Sometimes the most difficult things we have to do in life end up being really unimportant in the grand scheme of things....for me this is particularly hard to understand, because honestly I put so much more value into things than I need to. For example, when my separation first happened, I was adamant about so many things and was "not going to back down"; and then came a day when I looked at my life and realized that none of that stuff really matters that much.
I have my children, their health, my health, my parents are healthy....and honestly, after seeing my Grandpa go from healthy to gone in the matter of a few months; my life and its purpose sort of shifted. I still think that the most important things in life are my children and my family...and I believe in the importance of being the best person that I can possibly be; but I don't think that I "need" the other extraneous things or people that have cluttered my life up until now.
I have always been social, and enjoyed the company of other people.

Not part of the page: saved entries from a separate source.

import Summits.QuantumFields.BalabanUV.Beta.GAN24.DerivativeRateTransferEnvelope

/-!
# `BalabanUV.Beta.GAN24.DerivativeRateTransferGamma` — binder row G-an2-4 ∕ (CONV-C), route R6 «VALUES, NOT DERIVATIVES», PART 6:
# step S3 (first order) FOR THE FLUCTUATION BLOCK `Γ = G` (the constrained propagator `C^{(k)}(𝟙)`-type block of `M_k(B)⁻¹`) from uniform
# bounds along the background family — via the CONSTRAINED RESOLVENT IDENTITY `G₁ − G₀ = −G₀(K₁ − K₀)G₁`, proved here from an1's
# `Beta.Envelope` algebra (unit b2b-balaban-gan24-p3, gen 24; v1)

NOT IN PRINT; OUR PROOF ATTEMPT (for the ROUTE; every statement below is [folklore] finite-dimensional algebra + the triangle inequality in
the `ℓ²`-operator norm).  HONEST FRAMING (cell contract, verbatim): «discharging `BetaPertH` makes Bałaban's UV stability UNCONDITIONAL — a
real constructive-QFT result; it is NOT the continuum limit and NOT the Clay problem.»  HONEST DEPENDENCY (verbatim): «continuum YM on T⁴ ⇐
BetaPertH ∧ nine spine estimates (0/9 proved); BetaPertH ⇐ (D1) ∧ (D4) ∧ CAP+tail; G-an2-4 gates asym, D1 and NE2/3/4.»  Route R6, steps S1–S6:
header of PART 1 (`GAN24.DerivativeRateTransfer`); PART 5 (`…Envelope`) did the value block `Σ` and the minimiser block `Ξ`.

WHAT THIS FILE PROVES (0 sorry; complex matrices, fixed constraint map `Q`; imports PART 5):
§1 `constrProp_mul_self : G K = 1 − H Q` and **`constrProp_sub_constrProp : G₁ − G₀ = −(G₀ (K₁ − K₀) G₁)`** — the constrained-resolvent identity
   (from `Beta.Envelope.mul_constrProp : K G = 1 − Qᵀ Hᴸ`, `constrProp_mul_transpose : G Qᵀ = 0`, `constraint_mul_constrProp : Q G = 0`;
   AN1 Table T row T1's «tadpole −½Tr(Γ∂²) AND bubble ½Tr(Γ∂Γ∂)» are exactly the first two orders of this identity);
§2 **`constrProp_sym_diff_eq`**: `G(h) − G(−h) + 2h·G₀K′G₀ = −G₀(K(h) − K(−h) − 2h·K′)G₀ + (G₀E₊G₀E₊G₊ − G₀E₋G₀E₋G₋)` and
   **`constrProp_taylor_form`**: `‖G(h) − G(−h) + 2h·G₀K′G₀‖ ≤ B_G²(M_K + 2B_G L_K²)·h²` for `0 < h ≤ γ` under `‖G(s)‖ ≤ B_G` on `|s| ≤ γ`,
   `‖K(s) − K(0)‖ ≤ L_K|s|`, `‖K(h) − K(−h) − 2hK′‖ ≤ M_K h²`; the insertion is `∂_sG(0) = −G₀K′G₀`;
§3 `constrProp_taylor_form_entry_re` and the family junction **`transferInput₁_constrProp`** (fixed finite index set — MODEL statement) = PART 1's
   [shape] `TransferInput₁` for `F_k(s) = Re G_k(s)_{yy′}`, `dF_k = −Re (G_k(0)K′_kG_k(0))_{yy′}`, Taylor constant `B_G²(M_K + 2B_G L_K²)`.
TOGETHER WITH PART 5: for all three blocks `Γ, Ξ, Σ` of `M_k(B)⁻¹` at FIXED `Q`, R6-S3 (first order) costs exactly UNIFORM BOUNDS ALONG THE FAMILY
(`‖G_k(s)‖`, `‖H_k(s)‖`, `‖H_k(0)ᴸ‖` — the printed KIND of bound, S2-type debt) plus the Lipschitz ∕ first-order Taylor form of the FINE form
`s ↦ K_k(s)` (local vertex data) — NO analyticity, NO Cauchy estimate.  NOT covered: the variation of `Q(B)` (Table T rows T7∕T8), second
order, any instantiation on Bałaban's objects.  SUPPLIER work on the route of record; NOT one of the nine spine estimates; NEVER «G-an2-4
closed»; NOT (CONV-C), NOT D1, NOT `BetaPertH`, NOT continuum, NOT Clay.
-/

noncomputable section

open scoped Matrix Matrix.Norms.L2Operator

namespace Summit.QuantumFields.BalabanUV.Beta.GAN24.DerivativeRateTransferGamma

open Literature.MathematicalPhysics.QuantumFieldTheory.Balaban1983to89.Beta.Composition (blockProp)
open Literature.MathematicalPhysics.QuantumFieldTheory.Balaban1983to89.Beta.Envelope
  (minMap minMapL constrProp mul_constrProp constrProp_mul_transpose constraint_mul_constrProp)
open Summit.QuantumFields.BalabanUV.Beta.GAN24.DerivativeRateTransferEnvelope
  (norm_mul₃_le_of abs_re_entry_le_norm re_entry_sub_add_smul)
open Summit.QuantumFields.BalabanUV.Beta.GAN24.DerivativeRateTransfer (TransferInput₁)

/-! ## §1 The constrained resolvent identity -/

section Algebra

variable {𝕜 : Type*} [Field 𝕜]
variable {ν μ : Type*} [Fintype ν] [Fintype μ] [DecidableEq ν] [DecidableEq μ]

/-- `G K = 1 − H Q` (right-multiplication companion of `Beta.Envelope.mul_constrProp`). [folklore] -/
theorem constrProp_mul_self (K : Matrix ν ν 𝕜) (Q : Matrix μ ν 𝕜) (hK : IsUnit K.det) :
    constrProp K Q * K = 1 - minMap K Q * Q := by
  simp only [constrProp, Matrix.sub_mul, Matrix.mul_assoc, Matrix.nonsing_inv_mul _ hK, Matrix.mul_one]

/-- **CONSTRAINED RESOLVENT IDENTITY** (exact): for two invertible forms `K₀, K₁` with the same constraint map `Q` and invertible block
propagators, `G₁ − G₀ = −G₀ (K₁ − K₀) G₁`.  Proof: `G₀K₁G₁ = G₀(1 − QᵀH₁ᴸ) = G₀` and `G₀K₀G₁ = (1 − H₀Q)G₁ = G₁`. [folklore] -/
theorem constrProp_sub_constrProp (K₀ K₁ : Matrix ν ν 𝕜) (Q : Matrix μ ν 𝕜) (hK₀ : IsUnit K₀.det) (hK₁ : IsUnit K₁.det)
    (hP₀ : IsUnit (blockProp K₀ Q).det) (hP₁ : IsUnit (blockProp K₁ Q).det) :
    constrProp K₁ Q - constrProp K₀ Q = -(constrProp K₀ Q * (K₁ - K₀) * constrProp K₁ Q) := by
  have h1 : constrProp K₀ Q * K₁ * constrProp K₁ Q = constrProp K₀ Q := by
    rw [Matrix.mul_assoc, mul_constrProp K₁ Q hK₁, Matrix.mul_sub, Matrix.mul_one, ← Matrix.mul_assoc,
      constrProp_mul_transpose K₀ Q hP₀, Matrix.zero_mul, sub_zero]
  have h2 : constrProp K₀ Q * K₀ * constrProp K₁ Q = constrProp K₁ Q := by
    rw [constrProp_mul_self K₀ Q hK₀, Matrix.sub_mul, Matrix.one_mul, Matrix.mul_assoc,
      constraint_mul_constrProp K₁ Q hP₁, Matrix.mul_zero, sub_zero]
  rw [Matrix.mul_sub, Matrix.sub_mul, h1, h2]
  abel

end Algebra

/-! ## §2 The fluctuation block along a background family -/

section Gamma

variable {ν μ : Type*} [Fintype ν] [Fintype μ] [DecidableEq ν] [DecidableEq μ]
variable (K : ℝ → Matrix ν ν ℂ) (Q : Matrix μ ν ℂ) (K1 : Matrix ν ν ℂ)

/-- **Exact symmetric-difference identity for the fluctuation block**:
`G(h) − G(−h) + 2h·G₀K′G₀ = −G₀(K(h) − K(−h) − 2h·K′)G₀ + (G₀E₊(G₀E₊G₊) − G₀E₋(G₀E₋G₋))`, `E_± = K(±h) − K(0)`. -/
theorem constrProp_sym_diff_eq (h : ℝ) (hK0 : IsUnit (K 0).det) (hKp : IsUnit (K h).det) (hKm : IsUnit (K (-h)).det)
    (hP0 : IsUnit (blockProp (K 0) Q).det) (hPp : IsUnit (blockProp (K h) Q).det) (hPm : IsUnit (blockProp (K (-h)) Q).det) :
    (constrProp (K h) Q - constrProp (K (-h)) Q) + ((2 * h : ℂ)) • (constrProp (K 0) Q * K1 * constrProp (K 0) Q)
      = -(constrProp (K 0) Q * ((K h - K (-h)) - ((2 * h : ℂ)) • K1) * constrProp (K 0) Q)
        + (constrProp (K 0) Q * (K h - K 0) * (constrProp (K 0) Q * (K h - K 0) * constrProp (K h) Q)
          - constrProp (K 0) Q * (K (-h) - K 0) * (constrProp (K 0) Q * (K (-h) - K 0) * constrProp (K (-h)) Q)) := by
  have gp := constrProp_sub_constrProp (K 0) (K h) Q hK0 hKp hP0 hPp
  have gm := constrProp_sub_constrProp (K 0) (K (-h)) Q hK0 hKm hP0 hPm
  have ip : constrProp (K 0) Q * (K h - K 0) * constrProp (K h) Q = -(constrProp (K h) Q - constrProp (K 0) Q) := by
    rw [gp, neg_neg]
  have im : constrProp (K 0) Q * (K (-h) - K 0) * constrProp (K (-h)) Q = -(constrProp (K (-h)) Q - constrProp (K 0) Q) := by
    rw [gm, neg_neg]
  rw [ip, im]
  conv_lhs =>
    rw [show constrProp (K h) Q - constrProp (K (-h)) Q
        = (constrProp (K h) Q - constrProp (K 0) Q) - (constrProp (K (-h)) Q - constrProp (K 0) Q) from by abel, gp, gm]
  simp only [Matrix.mul_sub, Matrix.sub_mul, Matrix.mul_smul, Matrix.smul_mul, Matrix.mul_neg, Matrix.mul_assoc]
  abel

variable {K Q K1}

/-- **S3, FIRST ORDER, FOR THE FLUCTUATION BLOCK** — from uniform bounds along the family: `‖G(s)‖ ≤ B_G` on `|s| ≤ γ`, `‖K(s) − K(0)‖ ≤ L_K|s|`,
`‖K(h) − K(−h) − 2h·K′‖ ≤ M_K h²` give `‖G(h) − G(−h) + 2h·G₀K′G₀‖ ≤ B_G²(M_K + 2B_G L_K²)·h²` (`0 < h ≤ γ`); insertion `∂_sG(0) = −G₀K′G₀`. -/
theorem constrProp_taylor_form {γ BG LK MK : ℝ}
    (hKu : ∀ s : ℝ, |s| ≤ γ → IsUnit (K s).det) (hPu : ∀ s : ℝ, |s| ≤ γ → IsUnit (blockProp (K s) Q).det)
    (hG : ∀ s : ℝ, |s| ≤ γ → ‖constrProp (K s) Q‖ ≤ BG) (hLip : ∀ s : ℝ, |s| ≤ γ → ‖K s - K 0‖ ≤ LK * |s|)
    (hTay : ∀ h : ℝ, 0 < h → h ≤ γ → ‖(K h - K (-h)) - ((2 * h : ℂ)) • K1‖ ≤ MK * h ^ 2)
    (hLK : 0 ≤ LK) {h : ℝ} (hh : 0 < h) (hhγ : h ≤ γ) :
    ‖(constrProp (K h) Q - constrProp (K (-h)) Q) + ((2 * h : ℂ)) • (constrProp (K 0) Q * K1 * constrProp (K 0) Q)‖
      ≤ BG ^ 2 * (MK + 2 * BG * LK ^ 2) * h ^ 2 := by
  have hγ : 0 ≤ γ := hh.le.trans hhγ
  have h0 : |(0:ℝ)| ≤ γ := by rwa [abs_zero]
  have hp : |h| ≤ γ := by rwa [abs_of_pos hh]
  have hm : |(-h)| ≤ γ := by rwa [abs_neg, abs_of_pos hh]
  rw [constrProp_sym_diff_eq K Q K1 h (hKu 0 h0) (hKu h hp) (hKu _ hm) (hPu 0 h0) (hPu h hp) (hPu _ hm)]
  have hEp : ‖K h - K 0‖ ≤ LK * h := by simpa [abs_of_pos hh] using hLip h hp
  have hEm : ‖K (-h) - K 0‖ ≤ LK * h := by simpa [abs_neg, abs_of_pos hh] using hLip (-h) hm
  have hMK : 0 ≤ MK * h ^ 2 := (norm_nonneg _).trans (hTay h hh hhγ)
  have hLh : 0 ≤ LK * h := by positivity
  have t1 : ‖constrProp (K 0) Q * ((K h - K (-h)) - ((2 * h : ℂ)) • K1) * constrProp (K 0) Q‖ ≤ BG * (MK * h ^ 2) * BG :=
    norm_mul₃_le_of (hG 0 h0) (hTay h hh hhγ) (hG 0 h0) hMK
  have t2 : ‖constrProp (K 0) Q * (K h - K 0) * (constrProp (K 0) Q * (K h - K 0) * constrProp (K h) Q)‖
      ≤ BG * (LK * h) * (BG * (LK * h) * BG) :=
    norm_mul₃_le_of (hG 0 h0) hEp (norm_mul₃_le_of (hG 0 h0) hEp (hG h hp) hLh) hLh
  have t3 : ‖constrProp (K 0) Q * (K (-h) - K 0) * (constrProp (K 0) Q * (K (-h) - K 0) * constrProp (K (-h)) Q)‖
      ≤ BG * (LK * h) * (BG * (LK * h) * BG) :=
    norm_mul₃_le_of (hG 0 h0) hEm (norm_mul₃_le_of (hG 0 h0) hEm (hG (-h) hm) hLh) hLh
  calc _ ≤ ‖-(constrProp (K 0) Q * ((K h - K (-h)) - ((2 * h : ℂ)) • K1) * constrProp (K 0) Q)‖
        + ‖constrProp (K 0) Q * (K h - K 0) * (constrProp (K 0) Q * (K h - K 0) * constrProp (K h) Q)
          - constrProp (K 0) Q * (K (-h) - K 0) * (constrProp (K 0) Q * (K (-h) - K 0) * constrProp (K (-h)) Q)‖ := norm_add_le _ _
    _ ≤ BG * (MK * h ^ 2) * BG + (BG * (LK * h) * (BG * (LK * h) * BG) + BG * (LK * h) * (BG * (LK * h) * BG)) := by
        rw [norm_neg]; exact add_le_add t1 ((norm_sub_le _ _).trans (add_le_add t2 t3))
    _ = BG ^ 2 * (MK + 2 * BG * LK ^ 2) * h ^ 2 := by ring

/-! ## §3 Entries and the family junction -/

/-- **Fluctuation-block ENTRIES in PART 1's Taylor form**: `F(s) = Re G(s)_{yy′}`, `dF = −Re (G₀K′G₀)_{yy′}`:
`|dF·2h − (F(h) − F(−h))| ≤ B_G²(M_K + 2B_G L_K²)·h²`. -/
theorem constrProp_taylor_form_entry_re {γ BG LK MK : ℝ}
    (hKu : ∀ s : ℝ, |s| ≤ γ → IsUnit (K s).det) (hPu : ∀ s : ℝ, |s| ≤ γ → IsUnit (blockProp (K s) Q).det)
    (hG : ∀ s : ℝ, |s| ≤ γ → ‖constrProp (K s) Q‖ ≤ BG) (hLip : ∀ s : ℝ, |s| ≤ γ → ‖K s - K 0‖ ≤ LK * |s|)
    (hTay : ∀ h : ℝ, 0 < h → h ≤ γ → ‖(K h - K (-h)) - ((2 * h : ℂ)) • K1‖ ≤ MK * h ^ 2)
    (hLK : 0 ≤ LK) {h : ℝ} (hh : 0 < h) (hhγ : h ≤ γ) (y y' : ν) :
    |(-((constrProp (K 0) Q * K1 * constrProp (K 0) Q) y y').re) * (2 * h)
        - (((constrProp (K h) Q) y y').re - ((constrProp (K (-h)) Q) y y').re)|
      ≤ BG ^ 2 * (MK + 2 * BG * LK ^ 2) * h ^ 2 := by
  have hmat := constrProp_taylor_form (K1 := K1) hKu hPu hG hLip hTay hLK hh hhγ
  have he := re_entry_sub_add_smul (constrProp (K h) Q) (constrProp (K (-h)) Q) (constrProp (K 0) Q * K1 * constrProp (K 0) Q)
    (2 * h) y y'
  have hentry := abs_re_entry_le_norm
    (((constrProp (K h) Q - constrProp (K (-h)) Q) + ((2 * h : ℝ) : ℂ) • (constrProp (K 0) Q * K1 * constrProp (K 0) Q))) y y'
  rw [he] at hentry
  push_cast at hentry
  rw [abs_sub_comm]
  calc |((constrProp (K h) Q) y y').re - ((constrProp (K (-h)) Q) y y').re
          - (-((constrProp (K 0) Q * K1 * constrProp (K 0) Q) y y').re) * (2 * h)|
      = |((constrProp (K h) Q) y y').re - ((constrProp (K (-h)) Q) y y').re
          + 2 * h * ((constrProp (K 0) Q * K1 * constrProp (K 0) Q) y y').re| := by ring_nf
    _ ≤ _ := hentry
    _ ≤ _ := hmat

end Gamma

section Family

variable {ν μ : Type*} [Fintype ν] [Fintype μ] [DecidableEq ν] [DecidableEq μ]

/-- **`TransferInput₁` FOR THE FLUCTUATION-BLOCK ENTRY FAMILY** (fixed finite index sets — MODEL statement): uniform-in-`k` bounds
`‖G_k(s)‖ ≤ B_G` on `|s| ≤ γ`, `‖K_k(s) − K_k(0)‖ ≤ L_K|s|`, `‖K_k(h) − K_k(−h) − 2hK′_k‖ ≤ M_K h²`, and a value-level rate
`|Re G_{k+1}(s)_{yy′} − Re G_k(s)_{yy′}| ≤ Cθ^k` (S1) give PART 1's [shape] with Taylor constant `B_G²(M_K + 2B_G L_K²)` — hence, by
`deriv_step_supRate`, the T1-type insertion entries `−Re (G_k(0)K′_kG_k(0))_{yy′}` are geometrically Cauchy at ratio `√θ`. -/
theorem transferInput₁_constrProp {K : ℕ → ℝ → Matrix ν ν ℂ} {Q : Matrix μ ν ℂ} {K1 : ℕ → Matrix ν ν ℂ} {γ BG LK MK C θ : ℝ}
    (hKu : ∀ k (s : ℝ), |s| ≤ γ → IsUnit (K k s).det) (hPu : ∀ k (s : ℝ), |s| ≤ γ → IsUnit (blockProp (K k s) Q).det)
    (hG : ∀ k (s : ℝ), |s| ≤ γ → ‖constrProp (K k s) Q‖ ≤ BG) (hLip : ∀ k (s : ℝ), |s| ≤ γ → ‖K k s - K k 0‖ ≤ LK * |s|)
    (hTay : ∀ k (h : ℝ), 0 < h → h ≤ γ → ‖(K k h - K k (-h)) - ((2 * h : ℂ)) • K1 k‖ ≤ MK * h ^ 2) (hLK : 0 ≤ LK)
    (hstep : ∀ k (y y' : ν) (s : ℝ), |s| ≤ γ →
      |((constrProp (K (k + 1) s) Q) y y').re - ((constrProp (K k s) Q) y y').re| ≤ C * θ ^ k) :
    TransferInput₁ (fun k s (y y' : ν) => ((constrProp (K k s) Q) y y').re)
      (fun k (y y' : ν) => -((constrProp (K k 0) Q * K1 k * constrProp (K k 0) Q) y y').re) γ
      (BG ^ 2 * (MK + 2 * BG * LK ^ 2)) C θ where
  taylor k y y' _ hh hhγ := constrProp_taylor_form_entry_re (hKu k) (hPu k) (hG k) (hLip k) (hTay k) hLK hh hhγ y y'
  step := hstep

end Family

end Summit.QuantumFields.BalabanUV.Beta.GAN24.DerivativeRateTransferGamma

I am in no way a hermit, but I had stopped making myself available, and I stopped accepting invitations to go places and do things; because I felt like I needed to be home with my family. When the end came, I was shocked at how few "friends" I had left...or at least how few of them were still interested in calling, inviting..and being turned down. I always prided myself on being a "good friend", but I realized that I stopped putting in the effort that I always used to...yes, I had young children (still do, for those keeping track) but they don't eliminate the possibility of going anywhere...and they certainly don't make it impossible to keep up with friends. So...what was my problem?
I don't know what kept me from going out, or what kept me from being available; but in the end, I did what I always used to think was so terrible...I dropped people, people that I really cared about...yeah, shame on me!!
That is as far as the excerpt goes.